* [WHAT TO DO]
Print verbatim the lines of the entries from the one containing "t) * τw ≤ 1 / 2)" to the last, inclusive, and no others.

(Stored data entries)
import Summits.NavierStokesRegularity.FluidComputer.PalasekTowerStrainHybridShadowedRunParam

/-!
# THE STRAIN-SHADOWED RUN, HYBRID CURRENCY (route (A′)) — II: EXISTENCE on `[0, T]`

Cell `ns-blowup`, seat `ns-blowup-fc-prover-2` (g10); companion of `PalasekTowerStrainHybridShadowedRun.lean` (the
a-priori half `StrainShadowHybrid.freeRun_near_of_strainHybrid`). LABEL: E–C typing + kernel analysis (theorems only;
no definition, no named fact, no `sorry`). WHAT THIS IS NOT: not Navier–Stokes evidence — existence-and-closeness of a
free run next to a GIVEN forced reference on a FIXED slab under explicit real inequalities; nothing is exhibited.

* `exists_freeRun_near_of_strainHybrid` — under the hypotheses of the a-priori half plus `div U = 0` and a speed bound
  `‖w‖ ≤ B_w` of the reference, the free classical finite-energy run `v` from `v(0) = U` EXISTS on `[0, T] × ℝ³` and
  `‖v − w‖ ≤ δ` there (every free run on a sub-slab is bounded by `B_w + δ`;
  `ClayEvolution.exists_classical_Icc_of_apriori_bound`) — the shape `StrainDoor.episodeBaseGAt_of_mechanismDoorAt_of_nearFreeRun`
  (p530553) consumes, exactly as for route (B) (`StrainShadowH2.exists_freeRun_near_of_strainH2`, p536175).

References: [cite: RobinsonRodrigoSadowskiCUP2016, Thm 9.1 and Thm 1.20]; [cite: DashtiRobinson2008, Thm 1, Thm 2];
[cite: ConstantinFoias1988, Ch. 10]; [cite: Tao2011, Thm. 5.4 (ii)+(iv)]; [cite: FeffermanClay2006, (4)–(6)].
-/

noncomputable section

namespace Summit.NavierStokesRegularity.FluidComputer.PalasekTowerClayBridge.StrainShadowHybrid

open Set MeasureTheory Filter Topology Function InnerProductSpace
open scoped ENNReal NNReal ContDiff RealInnerProductSpace
open Literature.Analysis Literature.Analysis.FluidPDE

/-- A smooth compactly supported field on `ℝ³` is rapidly decaying (Fefferman's (4)).
[cite: FeffermanClay2006, (4)] -/
private theorem hasRapidSpatialDecay_of_hasCompactSupport'
    {φ : EuclideanSpace ℝ (Fin 3) → EuclideanSpace ℝ (Fin 3)} (hsm : ContDiff ℝ ∞ φ)
    (hc : HasCompactSupport φ) : HasRapidSpatialDecay φ := by
  intro n K
  have hcont : Continuous fun x => (1 + ‖x‖) ^ K * ‖iteratedFDeriv ℝ n φ x‖ :=
    ((continuous_const.add continuous_norm).pow K).mul
      (hsm.continuous_iteratedFDeriv (m := n) (mod_cast le_top)).norm
  have hsupp : HasCompactSupport fun x => (1 + ‖x‖) ^ K * ‖iteratedFDeriv ℝ n φ x‖ :=
    ((hc.iteratedFDeriv n).norm).mul_left
  obtain ⟨C, hC⟩ := hcont.bounded_above_of_compact_support hsupp
  exact ⟨C, fun x => by have h := hC x; rwa [Real.norm_eq_abs, abs_of_nonneg (by positivity)] at h⟩

section Main


variable {T Bw E₀ κ μ D₁ Ψ₁ D₂ Ψ₂ δ τw : ℝ}
  {w r : ℝ → EuclideanSpace ℝ (Fin 3) → EuclideanSpace ℝ (Fin 3)}
  {ϖ : ℝ → EuclideanSpace ℝ (Fin 3) → ℝ} {G σ₂ σ₃ Rr L H₁ ψ₁ ψ₂ X₁ Dτ Ψτ : ℝ → ℝ}
  {U : EuclideanSpace ℝ (Fin 3) → EuclideanSpace ℝ (Fin 3)}

/-- The zero force is smooth on the closed half-space. [cite: FeffermanClay2006, (5) (6)] -/
private theorem isSmoothOnHalfSpace_zero_force :
    IsSmoothOnHalfSpace (0 : ℝ → EuclideanSpace ℝ (Fin 3) → EuclideanSpace ℝ (Fin 3)) := by
  have h : uncurry (0 : ℝ → EuclideanSpace ℝ (Fin 3) → EuclideanSpace ℝ (Fin 3)) = fun _ => 0 := by
    funext q; rfl
  rw [IsSmoothOnHalfSpace, h]
  exact contDiffOn_const

/-- The zero force has Fefferman's space-time decay (5). [cite: FeffermanClay2006, (5) (6)] -/
private theorem hasRapidSpaceTimeDecay_zero_force :
    HasRapidSpaceTimeDecay (0 : ℝ → EuclideanSpace ℝ (Fin 3) → EuclideanSpace ℝ (Fin 3)) := by
  intro n K
  have h : uncurry (0 : ℝ → EuclideanSpace ℝ (Fin 3) → EuclideanSpace ℝ (Fin 3)) = 0 := by
    funext q; rfl
  refine ⟨0, fun t _ x => ?_⟩
  rw [h, iteratedFDerivWithin_zero]
  simp

/-- **THE STRAIN-SHADOWED RUN, HYBRID CURRENCY (existence and sup-closeness).** Under the hypotheses of
`freeRun_near_of_strainHybrid` plus divergence-freeness of the datum and a speed bound `‖w‖ ≤ B_w` of the reference, the
free classical finite-energy run `v` from `v(0) = U` EXISTS on `[0, T] × ℝ³` and `‖v − w‖ ≤ δ` there (every free run
on a sub-slab is bounded by `B_w + δ` by the a-priori half; `ClayEvolution.exists_classical_Icc_of_apriori_bound`).
[cite: RobinsonRodrigoSadowskiCUP2016, Thm 9.1 and Thm 1.20] [cite: DashtiRobinson2008, Thm 1, Thm 2]
[cite: ConstantinFoias1988, Ch. 10] [cite: Tao2011, Thm. 5.4 (ii)+(iv)] -/
theorem exists_freeRun_near_of_strainHybrid_of_agmonBound {A : ℝ} (hAg : AgmonBoundR3 A) (hT : 0 < T) (hτw : 0 < τw) (hτwT : τw ≤ T)
    (hw : IsClassicalNSSolutionOn (Icc 0 T) 1 r w ϖ)
    (hwS : HasBoundedSobolevNormsOn (Icc 0 T) w)
    (hwt : HasBoundedSobolevNormsOn (Icc 0 T) (FluidPDE.timeDerivWithin (Icc 0 T) w))
    (hϖS : ∀ n : ℕ, ∃ C' : ℝ≥0, ∀ t ∈ Icc 0 T, ∫⁻ x, ‖iteratedFDeriv ℝ n (ϖ t) x‖ₑ ^ 2 ≤ C')
    (hrL2 : ∀ t ∈ Icc 0 T, ∫⁻ x, ‖r t x‖ₑ ^ 2 < ⊤)
    (hrD : ∀ t ∈ Icc 0 T, ∫⁻ x, ‖fderiv ℝ (r t) x‖ₑ ^ 2 < ⊤)
    (hbw : ∀ t ∈ Icc 0 T, ∀ y, ‖w t y‖ ≤ Bw)
    (hκ : 0 < κ) (hμ : 0 < μ)
    (hG : ∀ s ∈ Icc 0 T, ∀ (x ξ : EuclideanSpace ℝ (Fin 3)), -⟪fderiv ℝ (w s) x ξ, ξ⟫ ≤ G s * ‖ξ‖ ^ 2)
    (hG0 : ∀ s ∈ Icc 0 T, 0 ≤ G s)
    (hσ₂ : ∀ s ∈ Icc 0 T, ∀ x, ‖iteratedFDeriv ℝ 2 (w s) x‖ ≤ σ₂ s)
    (hσ₃ : ∀ s ∈ Icc 0 T, ∀ x, ‖iteratedFDeriv ℝ 3 (w s) x‖ ≤ σ₃ s)
    (hRr0 : ∀ s ∈ Icc 0 T, 0 ≤ Rr s) (hRr : ∀ s ∈ Icc 0 T, ∫ x, ‖r s x‖ ^ 2 ≤ Rr s ^ 2)
    (hLdef : ∀ s ∈ Icc 0 T, (E₀ + ∫ τ in (0 : ℝ)..s, Rr τ) * Real.exp (∫ τ in (0 : ℝ)..s, G τ) ≤ L s)
    (hH₁ : ∀ s ∈ Icc 0 T, ∫ x, ‖fderiv ℝ (fun y => r s y - (0 : EuclideanSpace ℝ (Fin 3))) x‖ ^ 2 ≤ H₁ s)
    (hψ₁ : ∀ s ∈ Icc 0 T, 2 / 1 * (∫ x, ‖r s x - (0 : EuclideanSpace ℝ (Fin 3))‖ ^ 2) +
      3 * σ₂ s / κ * L s ^ 2 ≤ ψ₁ s)
    (hψ₂ : ∀ s ∈ Icc 0 T, 27 * σ₂ s / κ * X₁ s + 9 * σ₃ s / κ ^ 2 * L s ^ 2 + 6 / 1 * H₁ s ≤ ψ₂ s)
    (hGc : ContinuousOn G (Icc 0 T)) (hσ₂c : ContinuousOn σ₂ (Icc 0 T)) (hσ₃c : ContinuousOn σ₃ (Icc 0 T))
    (hRrc : ContinuousOn Rr (Icc 0 T)) (hLc : ContinuousOn L (Icc 0 T)) (hX₁c : ContinuousOn X₁ (Icc 0 T))
    (hH₁c : ContinuousOn H₁ (Icc 0 T)) (hψ₁c : ContinuousOn ψ₁ (Icc 0 T)) (hψ₂c : ContinuousOn ψ₂ (Icc 0 T))
    (hU : ContDiff ℝ ∞ U) (hUc : HasCompactSupport U) (hUdiv : VectorCalculus.IsDivFree U)
    (hE₀ : 0 ≤ E₀) (hE0 : ∫ x, ‖U x - w 0 x‖ ^ 2 ≤ E₀ ^ 2)
    (hD₁ : ∫ x, frobeniusNormSq (fderiv ℝ (fun y => U y - w 0 y) x) ≤ D₁)
    (hD₂ : (∑ i, ∫ x, frobeniusNormSq (fderiv ℝ (fun y => fderiv ℝ (fun z => U z - w 0 z) y
      (EuclideanSpace.basisFun (Fin 3) ℝ i)) x)) ≤ D₂)
    (hΨ₁ : ∫ s in (0 : ℝ)..T, ψ₁ s ≤ Ψ₁) (hΨ₂ : ∫ s in (0 : ℝ)..τw, ψ₂ s ≤ Ψ₂)
    (hhalf₁ : 2 * (A ^ 4 / (2 * (1 : ℝ) ^ 3) *
        Real.exp (2 * ∫ s in (0 : ℝ)..T, (4 * G s + 3 * κ * σ₂ s))) * (D₁ + Ψ₁) ^ 2 * (T - 0) ≤ 1 / 2)
    (hX₁ : ∀ s ∈ Icc 0 T,
      Real.sqrt 2 * (Real.exp (∫ τ in (0 : ℝ)..s, (4 * G τ + 3 * κ * σ₂ τ)) * (D₁ + Ψ₁)) ≤ X₁ s)
    (hhalf₂ : A ^ 2 * μ / 1 *
        Real.exp (∫ s in (0 : ℝ)..τw, (6 * G s + 9 * κ * σ₂ s + 3 * κ ^ 2 * σ₃ s +
          3 * A ^ 2 * X₁ s / (1 * μ) + 27 * A ^ 4 * X₁ s ^ 2 / (16 * (1 : ℝ) ^ 3))) *
      (D₂ + Ψ₂) * (τw - 0) ≤ 1 / 2)
    (hδ₁ : ∀ t ∈ Icc 0 τw, A * (3 * X₁ t *
      (2 * (Real.exp (∫ s in (0 : ℝ)..t, (6 * G s + 9 * κ * σ₂ s + 3 * κ ^ 2 * σ₃ s +
          3 * A ^ 2 * X₁ s / (1 * μ) + 27 * A ^ 4 * X₁ s ^ 2 / (16 * (1 : ℝ) ^ 3))) *
        (D₂ + Ψ₂)))) ^ (1 / 4 : ℝ) ≤ δ)
    (hDτ : ∀ t ∈ Icc τw T, X₁ (t - τw) + ∫ s in (t - τw)..t, ((4 * G s + 3 * κ * σ₂ s) * X₁ s +
        4 * A ^ 4 * X₁ s ^ 3 / (1 : ℝ) ^ 3 + 4 / 1 * Rr s ^ 2 + 3 * σ₂ s / κ * L s ^ 2) ≤ Dτ t)
    (hΨτ : ∀ t ∈ Icc τw T, ∫ s in (t - τw)..t, ψ₂ s ≤ Ψτ t)
    (hhalf₃ : ∀ t ∈ Icc τw T, A ^ 2 * μ / 1 *
        Real.exp (∫ s in (t - τw)..t, (6 * G s + 9 * κ * σ₂ s + 3 * κ ^ 2 * σ₃ s +
          3 * A ^ 2 * X₁ s / (1 * μ) + 27 * A ^ 4 * X₁ s ^ 2 / (16 * (1 : ℝ) ^ 3))) *
      (2 * Dτ t / (1 * τw) + Ψτ t) * τw ≤ 1 / 2)
    (hδ₂ : ∀ t ∈ Icc τw T, A * (3 * X₁ t *
      (2 * Real.exp (∫ s in (t - τw)..t, (6 * G s + 9 * κ * σ₂ s + 3 * κ ^ 2 * σ₃ s +
          3 * A ^ 2 * X₁ s / (1 * μ) + 27 * A ^ 4 * X₁ s ^ 2 / (16 * (1 : ℝ) ^ 3))) *
        (2 * Dτ t / (1 * τw) + Ψτ t))) ^ (1 / 4 : ℝ) ≤ δ) :
    ∃ (v : ℝ → EuclideanSpace ℝ (Fin 3) → EuclideanSpace ℝ (Fin 3))
      (q : ℝ → EuclideanSpace ℝ (Fin 3) → ℝ),
      IsClassicalNSSolutionOn (Icc 0 T) 1 0 v q ∧ v 0 = U ∧
      (∃ C : ℝ≥0∞, C < ⊤ ∧ ∀ t ∈ Icc 0 T, ∫⁻ x, ‖v t x‖ₑ ^ 2 ≤ C) ∧
      ∀ t ∈ Icc 0 T, ∀ x, ‖v t x - w t x‖ ≤ δ := by
  have hdec : HasRapidSpatialDecay U := hasRapidSpatialDecay_of_hasCompactSupport' hU hUc
  have hapriori : ∀ T' ∈ Ioc 0 T,
      ∀ (u : ℝ → EuclideanSpace ℝ (Fin 3) → EuclideanSpace ℝ (Fin 3))
        (p : ℝ → EuclideanSpace ℝ (Fin 3) → ℝ),
        IsClassicalNSSolutionOn (Icc 0 T') 1 0 u p → u 0 = U →
        (∃ C : ℝ≥0∞, C < ⊤ ∧ ∀ t ∈ Icc 0 T', ∫⁻ x, ‖u t x‖ₑ ^ 2 ≤ C) →
        ∀ t ∈ Icc 0 T', ∀ x, ‖u t x‖ ≤ Bw + δ := by
    intro T' hT' u p hcl h0 hE t ht x
    have hnear := freeRun_near_of_strainHybrid_of_agmonBound hAg hT hτw hτwT hw hwS hwt hϖS hrL2 hrD hκ hμ hG hG0 hσ₂ hσ₃ hRr0 hRr
      hLdef hH₁ hψ₁ hψ₂ hGc hσ₂c hσ₃c hRrc hLc hX₁c hH₁c hψ₁c hψ₂c hU hUc hE₀ hE0 hD₁ hD₂ hΨ₁ hΨ₂ hhalf₁ hX₁
      hhalf₂ hδ₁ hDτ hΨτ hhalf₃ hδ₂ hT'.1 hT'.2 hcl h0 hE t ht x
    have hwb := hbw t ⟨ht.1, ht.2.trans hT'.2⟩ x
    calc ‖u t x‖ = ‖w t x + (u t x - w t x)‖ := by rw [add_sub_cancel]
      _ ≤ ‖w t x‖ + ‖u t x - w t x‖ := norm_add_le _ _
      _ ≤ Bw + δ := add_le_add hwb hnear
  obtain ⟨v, q, hcl, hv0, hEv, -⟩ :=
    ClayEvolution.exists_classical_Icc_of_apriori_bound one_pos hU (fun x => hUdiv x) hdec
      isSmoothOnHalfSpace_zero_force hasRapidSpaceTimeDecay_zero_force hT hapriori
  exact ⟨v, q, hcl, hv0, hEv, fun t ht x =>
    freeRun_near_of_strainHybrid_of_agmonBound hAg hT hτw hτwT hw hwS hwt hϖS hrL2 hrD hκ hμ hG hG0 hσ₂ hσ₃ hRr0 hRr hLdef hH₁ hψ₁
      hψ₂ hGc hσ₂c hσ₃c hRrc hLc hX₁c hH₁c hψ₁c hψ₂c hU hUc hE₀ hE0 hD₁ hD₂ hΨ₁ hΨ₂ hhalf₁ hX₁ hhalf₂ hδ₁ hDτ
      hΨτ hhalf₃ hδ₂ hT le_rfl hcl hv0 hEv t ht x⟩

end Main

end Summit.NavierStokesRegularity.FluidComputer.PalasekTowerClayBridge.StrainShadowHybrid

end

* [SOLUTION TO THIS PROBLEM]
      (2 * Dτ t / (1 * τw) + Ψτ t) * τw ≤ 1 / 2)
    (hδ₂ : ∀ t ∈ Icc τw T, A * (3 * X₁ t *
      (2 * Real.exp (∫ s in (t - τw)..t, (6 * G s + 9 * κ * σ₂ s + 3 * κ ^ 2 * σ₃ s +
          3 * A ^ 2 * X₁ s / (1 * μ) + 27 * A ^ 4 * X₁ s ^ 2 / (16 * (1 : ℝ) ^ 3))) *
        (2 * Dτ t / (1 * τw) + Ψτ t))) ^ (1 / 4 : ℝ) ≤ δ) :
    ∃ (v : ℝ → EuclideanSpace ℝ (Fin 3) → EuclideanSpace ℝ (Fin 3))
      (q : ℝ → EuclideanSpace ℝ (Fin 3) → ℝ),
      IsClassicalNSSolutionOn (Icc 0 T) 1 0 v q ∧ v 0 = U ∧
      (∃ C : ℝ≥0∞, C < ⊤ ∧ ∀ t ∈ Icc 0 T, ∫⁻ x, ‖v t x‖ₑ ^ 2 ≤ C) ∧
      ∀ t ∈ Icc 0 T, ∀ x, ‖v t x - w t x‖ ≤ δ := by
  have hdec : HasRapidSpatialDecay U := hasRapidSpatialDecay_of_hasCompactSupport' hU hUc
  have hapriori : ∀ T' ∈ Ioc 0 T,
      ∀ (u : ℝ → EuclideanSpace ℝ (Fin 3) → EuclideanSpace ℝ (Fin 3))
        (p : ℝ → EuclideanSpace ℝ (Fin 3) → ℝ),
        IsClassicalNSSolutionOn (Icc 0 T') 1 0 u p → u 0 = U →
        (∃ C : ℝ≥0∞, C < ⊤ ∧ ∀ t ∈ Icc 0 T', ∫⁻ x, ‖u t x‖ₑ ^ 2 ≤ C) →
        ∀ t ∈ Icc 0 T', ∀ x, ‖u t x‖ ≤ Bw + δ := by
    intro T' hT' u p hcl h0 hE t ht x
    have hnear := freeRun_near_of_strainHybrid_of_agmonBound hAg hT hτw hτwT hw hwS hwt hϖS hrL2 hrD hκ hμ hG hG0 hσ₂ hσ₃ hRr0 hRr
      hLdef hH₁ hψ₁ hψ₂ hGc hσ₂c hσ₃c hRrc hLc hX₁c hH₁c hψ₁c hψ₂c hU hUc hE₀ hE0 hD₁ hD₂ hΨ₁ hΨ₂ hhalf₁ hX₁
      hhalf₂ hδ₁ hDτ hΨτ hhalf₃ hδ₂ hT'.1 hT'.2 hcl h0 hE t ht x
    have hwb := hbw t ⟨ht.1, ht.2.trans hT'.2⟩ x
    calc ‖u t x‖ = ‖w t x + (u t x - w t x)‖ := by rw [add_sub_cancel]
      _ ≤ ‖w t x‖ + ‖u t x - w t x‖ := norm_add_le _ _
      _ ≤ Bw + δ := add_le_add hwb hnear
  obtain ⟨v, q, hcl, hv0, hEv, -⟩ :=
    ClayEvolution.exists_classical_Icc_of_apriori_bound one_pos hU (fun x => hUdiv x) hdec
      isSmoothOnHalfSpace_zero_force hasRapidSpaceTimeDecay_zero_force hT hapriori
  exact ⟨v, q, hcl, hv0, hEv, fun t ht x =>
    freeRun_near_of_strainHybrid_of_agmonBound hAg hT hτw hτwT hw hwS hwt hϖS hrL2 hrD hκ hμ hG hG0 hσ₂ hσ₃ hRr0 hRr hLdef hH₁ hψ₁
      hψ₂ hGc hσ₂c hσ₃c hRrc hLc hX₁c hH₁c hψ₁c hψ₂c hU hUc hE₀ hE0 hD₁ hD₂ hΨ₁ hΨ₂ hhalf₁ hX₁ hhalf₂ hδ₁ hDτ
      hΨτ hhalf₃ hδ₂ hT le_rfl hcl hv0 hEv t ht x⟩

end Main

end Summit.NavierStokesRegularity.FluidComputer.PalasekTowerClayBridge.StrainShadowHybrid

end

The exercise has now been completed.